(Stored data)

/-! ### §1 The head: `f ≫ e = conjFibreIso` -/

set_option maxHeartbeats 400000 in
/-- **(R-CM-3) — THE CM HOMOMORPHISM FOLLOWED BY THE TUPLE ISOMORPHISM IS THE CANONICAL IDENTIFICATION.**  With the setting of the module docstring
(kernel CM datum `(m₁, Θ₁, Λ₁)` at `s`; admissibility datum `(m₂, Θ₂, Λ₂)` at the point `s′` of the SECOND family `B′`; an isomorphism `e : B′_{s′} ≅ B_{Spec σ ≫ s}`
carrying the level sections of `φ′` to those of `φ` (`he`) and pushing `Θ₂` to a `λ`-witness (`heΘ`); a homomorphism `f : (B_s)^σ → B′_{s′}` with the
`K_δ(N)`-twisted CM reading (`hf`)): **`f ≫ e.hom = (conjFibreIso B σ s).hom`** — the admissibility datum moves along `e` (★ `exists_of_iso`, ★
`SymplecticLift.exists_transport_lift_eq`) and the one-family kernel ★ `hom_eq_conjFibreIso_hom_of_lifts` (lemma of Serre, `N ≥ 3`) applies to `f ≫ e`.
[cite: Milne2005ShimuraVarieties, §14 Prop. 14.12 p. 125; §6 Thm. 6.11 pp. 74–75] [cite: Deligne1971TravauxShimura, 4.16 p. 150] [cite: MumfordFogartyKirwan1994, Ch. 7 §3 (lemma of Serre)] -/
theorem comp_iso_hom_eq_conjFibreIso_hom_of_lifts (hg : 0 < g) (hδ : IsPolarizationType δ) (hN : 3 ≤ N)
    (σ : ℂ ≃ₐ[ℚ] ℂ)
    -- the CM datum at `s`
    {Θ₁ : CartierDivisor (B.fibre s).toAbelianVariety.X.left} (h₁ : B.IsLambdaOfAt s D lam Θ₁)
    (Λ₁ : φ.SymplecticLift s Θ₁ δ) (m₁ : SiegelAdelicMarking J a (B.fibre s).toAbelianVariety)
    (hΛ₁ : ∀ ⦃M : ℕ⦄, N ∣ M → M ≠ 0 → ∀ (x : Fin g ⊕ Fin g → ZMod M) (v : Fin g ⊕ Fin g → ℚ),
      AdelicCongr ((a⁻¹ : gspFinAdelic δ) : GL (Fin g ⊕ Fin g) finAdeleQ) 1 v (fun i => ((x i).val : ℚ) / M) →
        ((Λ₁.lift M (Multiplicative.ofAdd x)) : (B.fibre s).toAbelianVariety.Points ℂ) = m₁.r v)
    -- the admissibility datum at the point `s′` of the second family
    (hr : r ∈ principalLevelSubgroup δ 1) (hZ : Z ∈ siegelUpperHalfSpace g)
    (m₂ : SiegelAdelicMarking ⟨jOfSiegel δ Z, SiegelComplexRecordSystem.jOfSiegel_mem_C0pm hδ.1 hZ⟩ r (B'.fibre s').toAbelianVariety)
    {Θ₂ : CartierDivisor (B'.fibre s').toAbelianVariety.X.left} (Λ₂ : φ'.SymplecticLift s' Θ₂ δ)
    (hΛ₂ : ∀ ⦃M : ℕ⦄, N ∣ M → M ≠ 0 → ∀ (x : Fin g ⊕ Fin g → ZMod M) (v : Fin g ⊕ Fin g → ℚ),
      AdelicCongr ((r⁻¹ : gspFinAdelic δ) : GL (Fin g ⊕ Fin g) finAdeleQ) 1 v (fun i => ((x i).val : ℚ) / M) →
        ((Λ₂.lift M (Multiplicative.ofAdd x)) : (B'.fibre s').toAbelianVariety.Points ℂ) = m₂.r v)
    -- the tuple isomorphism `e : B′_{s′} ≅ B_{Spec σ ≫ s}` (level sections and `λ`-witness)
    (e : (B'.fibre s').toAbelianVariety ≅ (B.fibre (AbelianSchemeOver.specTwist σ.toRingEquiv ≫ s)).toAbelianVariety)
    (he : ∀ i : Fin g ⊕ Fin g, AlgPoints.map e.hom.hom.hom.hom (B'.restrictPt s' (φ'.σ i)) =
      B.restrictPt (AbelianSchemeOver.specTwist σ.toRingEquiv ≫ s) (φ.σ i))
    (heΘ : haveI := AbelianVariety.isDominant_toSchemeHom_iso_hom e.symm
      B.IsLambdaOfAt (AbelianSchemeOver.specTwist σ.toRingEquiv ≫ s) D lam (Θ₂.pullback (AbelianVariety.Hom.toSchemeHom e.symm.hom)))
    -- the CM homomorphism with the twisted reading
    (f : ((B.fibre s).toAbelianVariety).conjugate σ.toRingEquiv ⟶ (B'.fibre s').toAbelianVariety)
    (hk : k ∈ principalLevelSubgroup δ N)
    (hf : ∀ v w : Fin g ⊕ Fin g → ℚ,
      AdelicCongr ((k * a⁻¹ : gspFinAdelic δ) : GL (Fin g ⊕ Fin g) finAdeleQ)
          ((r⁻¹ : gspFinAdelic δ) : GL (Fin g ⊕ Fin g) finAdeleQ) v w →
        AlgPoints.map f.hom.hom.hom ((B.fibre s).toAbelianVariety.conjPoints σ.toRingEquiv (m₁.r v)) = m₂.r w) :
    f ≫ e.hom = (B.conjFibreIso σ.toRingEquiv s).hom := by
  haveI := AbelianVariety.isDominant_toSchemeHom_iso_hom e.symm
  -- (1) the marking `m₂` pushed along `e`: a marking of `B_{Spec σ ≫ s}` by the SAME `[j(Z), r]` with `m₂′.r = e ∘ m₂.r`
  obtain ⟨m₂', -, hm₂'⟩ := m₂.exists_of_iso e
  -- (2) the symplectic lift `Λ₂` carried along `e` (read backwards along `e.symm`): a lift of `φ` at `Spec σ ≫ s` for `(e⁻¹)^*Θ₂`
  have he' : ∀ i : Fin g ⊕ Fin g, AlgPoints.map e.symm.hom.hom.hom.hom
      (B.restrictPt (AbelianSchemeOver.specTwist σ.toRingEquiv ≫ s) (φ.σ i)) = B'.restrictPt s' (φ'.σ i) := by
    intro i
    rw [← he i, ← AlgPoints.map_comp_apply]
    change AlgPoints.map (e.hom ≫ e.inv).hom.hom.hom _ = _
    rw [e.hom_inv_id]
    exact AlgPoints.map_id_apply _
  obtain ⟨Λ₂', -, hΛ₂'⟩ := AbelianSchemeOver.LevelStructure.SymplecticLift.exists_transport_lift_eq e.symm he' Λ₂
  -- its tower reads through `m₂′`
  have hΛ₂'' : ∀ ⦃M : ℕ⦄, N ∣ M → M ≠ 0 → ∀ (x : Fin g ⊕ Fin g → ZMod M) (v : Fin g ⊕ Fin g → ℚ),
      AdelicCongr ((r⁻¹ : gspFinAdelic δ) : GL (Fin g ⊕ Fin g) finAdeleQ) 1 v (fun i => ((x i).val : ℚ) / M) →
        ((Λ₂'.lift M (Multiplicative.ofAdd x)) :
            (B.fibre (AbelianSchemeOver.specTwist σ.toRingEquiv ≫ s)).toAbelianVariety.Points ℂ) = m₂'.r v := by
    intro M hNM hM0 x v hv
    rw [hΛ₂' M (Multiplicative.ofAdd x), hΛ₂ hNM hM0 x v hv, hm₂' v]
    rfl
  -- (3) `f ≫ e` has the twisted CM reading with respect to `(m₁, m₂′)`
  have hf' : ∀ v w : Fin g ⊕ Fin g → ℚ,
      AdelicCongr ((k * a⁻¹ : gspFinAdelic δ) : GL (Fin g ⊕ Fin g) finAdeleQ)
          ((r⁻¹ : gspFinAdelic δ) : GL (Fin g ⊕ Fin g) finAdeleQ) v w →
        AlgPoints.map (f ≫ e.hom).hom.hom.hom ((B.fibre s).toAbelianVariety.conjPoints σ.toRingEquiv (m₁.r v)) = m₂'.r w := by
    intro v w hvw
    change AlgPoints.map (f.hom.hom.hom ≫ e.hom.hom.hom.hom) _ = _
    rw [AlgPoints.map_comp_apply, hf v w hvw, hm₂' w]
  -- (4) the one-family kernel (lemma of Serre)
  exact hom_eq_conjFibreIso_hom_of_lifts hg hδ hN σ h₁ Λ₁ m₁ hΛ₁ hr hZ m₂' Λ₂' heΘ hΛ₂'' (f ≫ e.hom) hk hf'

/-- **The CM homomorphism with the `K_δ(N)`-twisted reading into a marked complex abelian variety is an isomorphism** (★ R60-57b
`isIso_of_mem_principalLevelSubgroup_forall_adelicCongr`, restated in the letters of this file for the consumers).
[cite: Milne2005ShimuraVarieties, §6 Thm. 6.11 pp. 74–75] [cite: MumfordAV1970, §19 Thm. 3 and Cor. 1] -/
theorem isIso_of_twisted_reading (σ : ℂ ≃ₐ[ℚ] ℂ) (m₁ : SiegelAdelicMarking J a (B.fibre s).toAbelianVariety)
    (hZ : Z ∈ siegelUpperHalfSpace g) (hδ : IsPolarizationType δ)
    (m₂ : SiegelAdelicMarking ⟨jOfSiegel δ Z, SiegelComplexRecordSystem.jOfSiegel_mem_C0pm hδ.1 hZ⟩ r (B'.fibre s').toAbelianVariety)
    (f : ((B.fibre s).toAbelianVariety).conjugate σ.toRingEquiv ⟶ (B'.fibre s').toAbelianVariety)
    (hk : k ∈ principalLevelSubgroup δ N)
    (hf : ∀ v w : Fin g ⊕ Fin g → ℚ,
      AdelicCongr ((k * a⁻¹ : gspFinAdelic δ) : GL (Fin g ⊕ Fin g) finAdeleQ)
          ((r⁻¹ : gspFinAdelic δ) : GL (Fin g ⊕ Fin g) finAdeleQ) v w →
        AlgPoints.map f.hom.hom.hom ((B.fibre s).toAbelianVariety.conjPoints σ.toRingEquiv (m₁.r v)) = m₂.r w) :
    IsIso f :=
  isIso_of_mem_principalLevelSubgroup_forall_adelicCongr σ hk m₁ m₂ f hf

set_option maxHeartbeats 400000 in
/-- **The tuple isomorphism IS the CM isomorphism**: with the data of `comp_iso_hom_eq_conjFibreIso_hom_of_lifts`, **`e.hom = f⁻¹ ≫ conjFibreIso B σ s`**
(`f` is an isomorphism by `isIso_of_twisted_reading`). [cite: Milne2005ShimuraVarieties, §14 Prop. 14.12 p. 125; §6 Thm. 6.11 pp. 74–75]
[cite: MumfordFogartyKirwan1994, Ch. 7 §3 (lemma of Serre)] -/
theorem iso_hom_eq_inv_comp_conjFibreIso_hom_of_lifts (hg : 0 < g) (hδ : IsPolarizationType δ) (hN : 3 ≤ N)
    (σ : ℂ ≃ₐ[ℚ] ℂ)
    {Θ₁ : CartierDivisor (B.fibre s).toAbelianVariety.X.left} (h₁ : B.IsLambdaOfAt s D lam Θ₁)
    (Λ₁ : φ.SymplecticLift s Θ₁ δ) (m₁ : SiegelAdelicMarking J a (B.fibre s).toAbelianVariety)
    (hΛ₁ : ∀ ⦃M : ℕ⦄, N ∣ M → M ≠ 0 → ∀ (x : Fin g ⊕ Fin g → ZMod M) (v : Fin g ⊕ Fin g → ℚ),
      AdelicCongr ((a⁻¹ : gspFinAdelic δ) : GL (Fin g ⊕ Fin g) finAdeleQ) 1 v (fun i => ((x i).val : ℚ) / M) →
        ((Λ₁.lift M (Multiplicative.ofAdd x)) : (B.fibre s).toAbelianVariety.Points ℂ) = m₁.r v)
    (hr : r ∈ principalLevelSubgroup δ 1) (hZ : Z ∈ siegelUpperHalfSpace g)
    (m₂ : SiegelAdelicMarking ⟨jOfSiegel δ Z, SiegelComplexRecordSystem.jOfSiegel_mem_C0pm hδ.1 hZ⟩ r (B'.fibre s').toAbelianVariety)
    {Θ₂ : CartierDivisor (B'.fibre s').toAbelianVariety.X.left} (Λ₂ : φ'.SymplecticLift s' Θ₂ δ)
    (hΛ₂ : ∀ ⦃M : ℕ⦄, N ∣ M → M ≠ 0 → ∀ (x : Fin g ⊕ Fin g → ZMod M) (v : Fin g ⊕ Fin g → ℚ),
      AdelicCongr ((r⁻¹ : gspFinAdelic δ) : GL (Fin g ⊕ Fin g) finAdeleQ) 1 v (fun i => ((x i).val : ℚ) / M) →
        ((Λ₂.lift M (Multiplicative.ofAdd x)) : (B'.fibre s').toAbelianVariety.Points ℂ) = m₂.r v)
    (e : (B'.fibre s').toAbelianVariety ≅ (B.fibre (AbelianSchemeOver.specTwist σ.toRingEquiv ≫ s)).toAbelianVariety)
    (he : ∀ i : Fin g ⊕ Fin g, AlgPoints.map e.hom.hom.hom.hom (B'.restrictPt s' (φ'.σ i)) =
      B.restrictPt (AbelianSchemeOver.specTwist σ.toRingEquiv ≫ s) (φ.σ i))
    (heΘ : haveI := AbelianVariety.isDominant_toSchemeHom_iso_hom e.symm
      B.IsLambdaOfAt (AbelianSchemeOver.specTwist σ.toRingEquiv ≫ s) D lam (Θ₂.pullback (AbelianVariety.Hom.toSchemeHom e.symm.hom)))
    (f : ((B.fibre s).toAbelianVariety).conjugate σ.toRingEquiv ⟶ (B'.fibre s').toAbelianVariety)
    (hk : k ∈ principalLevelSubgroup δ N)
    (hf : ∀ v w : Fin g ⊕ Fin g → ℚ,
      AdelicCongr ((k * a⁻¹ : gspFinAdelic δ) : GL (Fin g ⊕ Fin g) finAdeleQ)
          ((r⁻¹ : gspFinAdelic δ) : GL (Fin g ⊕ Fin g) finAdeleQ) v w →
        AlgPoints.map f.hom.hom.hom ((B.fibre s).toAbelianVariety.conjPoints σ.toRingEquiv (m₁.r v)) = m₂.r w) :
    haveI := isIso_of_twisted_reading σ m₁ hZ hδ m₂ f hk hf
    e.hom = inv f ≫ (B.conjFibreIso σ.toRingEquiv s).hom := by
  haveI := isIso_of_twisted_reading σ m₁ hZ hδ m₂ f hk hf
  rw [← comp_iso_hom_eq_conjFibreIso_hom_of_lifts hg hδ hN σ h₁ Λ₁ m₁ hΛ₁ hr hZ m₂ Λ₂ hΛ₂ e he heΘ f hk hf,
    IsIso.inv_hom_id_assoc]

/-! ### §2 The tuple isomorphism intertwines the endomorphisms -/

set_option maxHeartbeats 400000 in
/-- **(R-CM) AT A SPECIAL POINT — THE TUPLE ISOMORPHISM INTERTWINES.**  With the data of `comp_iso_hom_eq_conjFibreIso_hom_of_lifts`, let `F : B → B` be a
GLOBAL homomorphism of the first family (e.g. `F = ι(b)`) and `y′` an endomorphism of `B′_{s′}` (e.g. the Serre-tensor action on the fibre) which the CM hom
INTERTWINES: `(F_s)^σ ≫ f = f ≫ y′` (`hint` — (R-CM-2), ★ E6-γ-A₂ `conjugate_comp_eq_comp_of_adelicCongr₂` from the readings).  Then
**`y′ ≫ e.hom = e.hom ≫ F_{Spec σ ≫ s}`**: `f ≫ e = conjFibreIso` (§1), `f` is invertible, and `conjFibreIso` is natural in `F` (★
`conjugate_fibreHom_comp_conjFibreIso_hom`).  This is the fibre identity `hact` consumed, one special point per connected component, by ★ (R-RIG)
`RecordSystemGS.forall_comp_eq_comp_of_forall_specialPoint_sheet`.
[cite: Milne2005ShimuraVarieties, §14 Prop. 14.12 p. 125 and §11 Thm. 11.2 p. 108] [cite: Shimura1998, §21.4 p. 192] [cite: MumfordFogartyKirwan1994, Ch. 7 §3 (lemma of Serre)] -/
theorem comp_iso_hom_eq_iso_hom_comp_fibreHom_of_lifts (hg : 0 < g) (hδ : IsPolarizationType δ) (hN : 3 ≤ N)
    (σ : ℂ ≃ₐ[ℚ] ℂ)
    {Θ₁ : CartierDivisor (B.fibre s).toAbelianVariety.X.left} (h₁ : B.IsLambdaOfAt s D lam Θ₁)
    (Λ₁ : φ.SymplecticLift s Θ₁ δ) (m₁ : SiegelAdelicMarking J a (B.fibre s).toAbelianVariety)
    (hΛ₁ : ∀ ⦃M : ℕ⦄, N ∣ M → M ≠ 0 → ∀ (x : Fin g ⊕ Fin g → ZMod M) (v : Fin g ⊕ Fin g → ℚ),
      AdelicCongr ((a⁻¹ : gspFinAdelic δ) : GL (Fin g ⊕ Fin g) finAdeleQ) 1 v (fun i => ((x i).val : ℚ) / M) →
        ((Λ₁.lift M (Multiplicative.ofAdd x)) : (B.fibre s).toAbelianVariety.Points ℂ) = m₁.r v)
    (hr : r ∈ principalLevelSubgroup δ 1) (hZ : Z ∈ siegelUpperHalfSpace g)
    (m₂ : SiegelAdelicMarking ⟨jOfSiegel δ Z, SiegelComplexRecordSystem.jOfSiegel_mem_C0pm hδ.1 hZ⟩ r (B'.fibre s').toAbelianVariety)
    {Θ₂ : CartierDivisor (B'.fibre s').toAbelianVariety.X.left} (Λ₂ : φ'.SymplecticLift s' Θ₂ δ)
    (hΛ₂ : ∀ ⦃M : ℕ⦄, N ∣ M → M ≠ 0 → ∀ (x : Fin g ⊕ Fin g → ZMod M) (v : Fin g ⊕ Fin g → ℚ),
      AdelicCongr ((r⁻¹ : gspFinAdelic δ) : GL (Fin g ⊕ Fin g) finAdeleQ) 1 v (fun i => ((x i).val : ℚ) / M) →
        ((Λ₂.lift M (Multiplicative.ofAdd x)) : (B'.fibre s').toAbelianVariety.Points ℂ) = m₂.r v)
    (e : (B'.fibre s').toAbelianVariety ≅ (B.fibre (AbelianSchemeOver.specTwist σ.toRingEquiv ≫ s)).toAbelianVariety)
    (he : ∀ i : Fin g ⊕ Fin g, AlgPoints.map e.hom.hom.hom.hom (B'.restrictPt s' (φ'.σ i)) =
      B.restrictPt (AbelianSchemeOver.specTwist σ.toRingEquiv ≫ s) (φ.σ i))
    (heΘ : haveI := AbelianVariety.isDominant_toSchemeHom_iso_hom e.symm
      B.IsLambdaOfAt (AbelianSchemeOver.specTwist σ.toRingEquiv ≫ s) D lam (Θ₂.pullback (AbelianVariety.Hom.toSchemeHom e.symm.hom)))
    (f : ((B.fibre s).toAbelianVariety).conjugate σ.toRingEquiv ⟶ (B'.fibre s').toAbelianVariety)
    (hk : k ∈ principalLevelSubgroup δ N)
    (hf : ∀ v w : Fin g ⊕ Fin g → ℚ,
      AdelicCongr ((k * a⁻¹ : gspFinAdelic δ) : GL (Fin g ⊕ Fin g) finAdeleQ)
          ((r⁻¹ : gspFinAdelic δ) : GL (Fin g ⊕ Fin g) finAdeleQ) v w →
        AlgPoints.map f.hom.hom.hom ((B.fibre s).toAbelianVariety.conjPoints σ.toRingEquiv (m₁.r v)) = m₂.r w)
    -- the CM hom intertwines a global endomorphism's fibre and an endomorphism of the second fibre ((R-CM-2)'s output)
    (F : B.X ⟶ B.X) [IsMonHom F] (y' : (B'.fibre s').toAbelianVariety ⟶ (B'.fibre s').toAbelianVariety)
    (hint : AbelianVariety.Hom.conjugate σ.toRingEquiv (fibreHom F s) ≫ f = f ≫ y') :
    y' ≫ e.hom = e.hom ≫ fibreHom F (AbelianSchemeOver.specTwist σ.toRingEquiv ≫ s) := by
  haveI := isIso_of_twisted_reading σ m₁ hZ hδ m₂ f hk hf
  have hfe := comp_iso_hom_eq_conjFibreIso_hom_of_lifts hg hδ hN σ h₁ Λ₁ m₁ hΛ₁ hr hZ m₂ Λ₂ hΛ₂ e he heΘ f hk hf
  -- naturality of the canonical identification
  have hnat := conjugate_fibreHom_comp_conjFibreIso_hom σ.toRingEquiv s F
  -- `e = f⁻¹ ≫ conjFibreIso`
  have he' : e.hom = inv f ≫ (B.conjFibreIso σ.toRingEquiv s).hom := by rw [← hfe, IsIso.inv_hom_id_assoc]
  calc y' ≫ e.hom = inv f ≫ (f ≫ y') ≫ e.hom := by simp only [Category.assoc, IsIso.inv_hom_id_assoc]
    _ = inv f ≫ (AbelianVariety.Hom.conjugate σ.toRingEquiv (fibreHom F s) ≫ f) ≫ e.hom := by rw [hint]
    _ = inv f ≫ AbelianVariety.Hom.conjugate σ.toRingEquiv (fibreHom F s) ≫ (B.conjFibreIso σ.toRingEquiv s).hom := by
          simp only [Category.assoc, hfe]
    _ = inv f ≫ (B.conjFibreIso σ.toRingEquiv s).hom ≫ fibreHom F (AbelianSchemeOver.specTwist σ.toRingEquiv ≫ s) := by
          rw [hnat]
    _ = e.hom ≫ fibreHom F (AbelianSchemeOver.specTwist σ.toRingEquiv ≫ s) := by rw [he', Category.assoc]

### What you will do
Where in the records above does the word "intro" appear? Copy each line that holds it.

### Exercise result
    intro i
    intro M hNM hM0 x v hv
    intro v w hvw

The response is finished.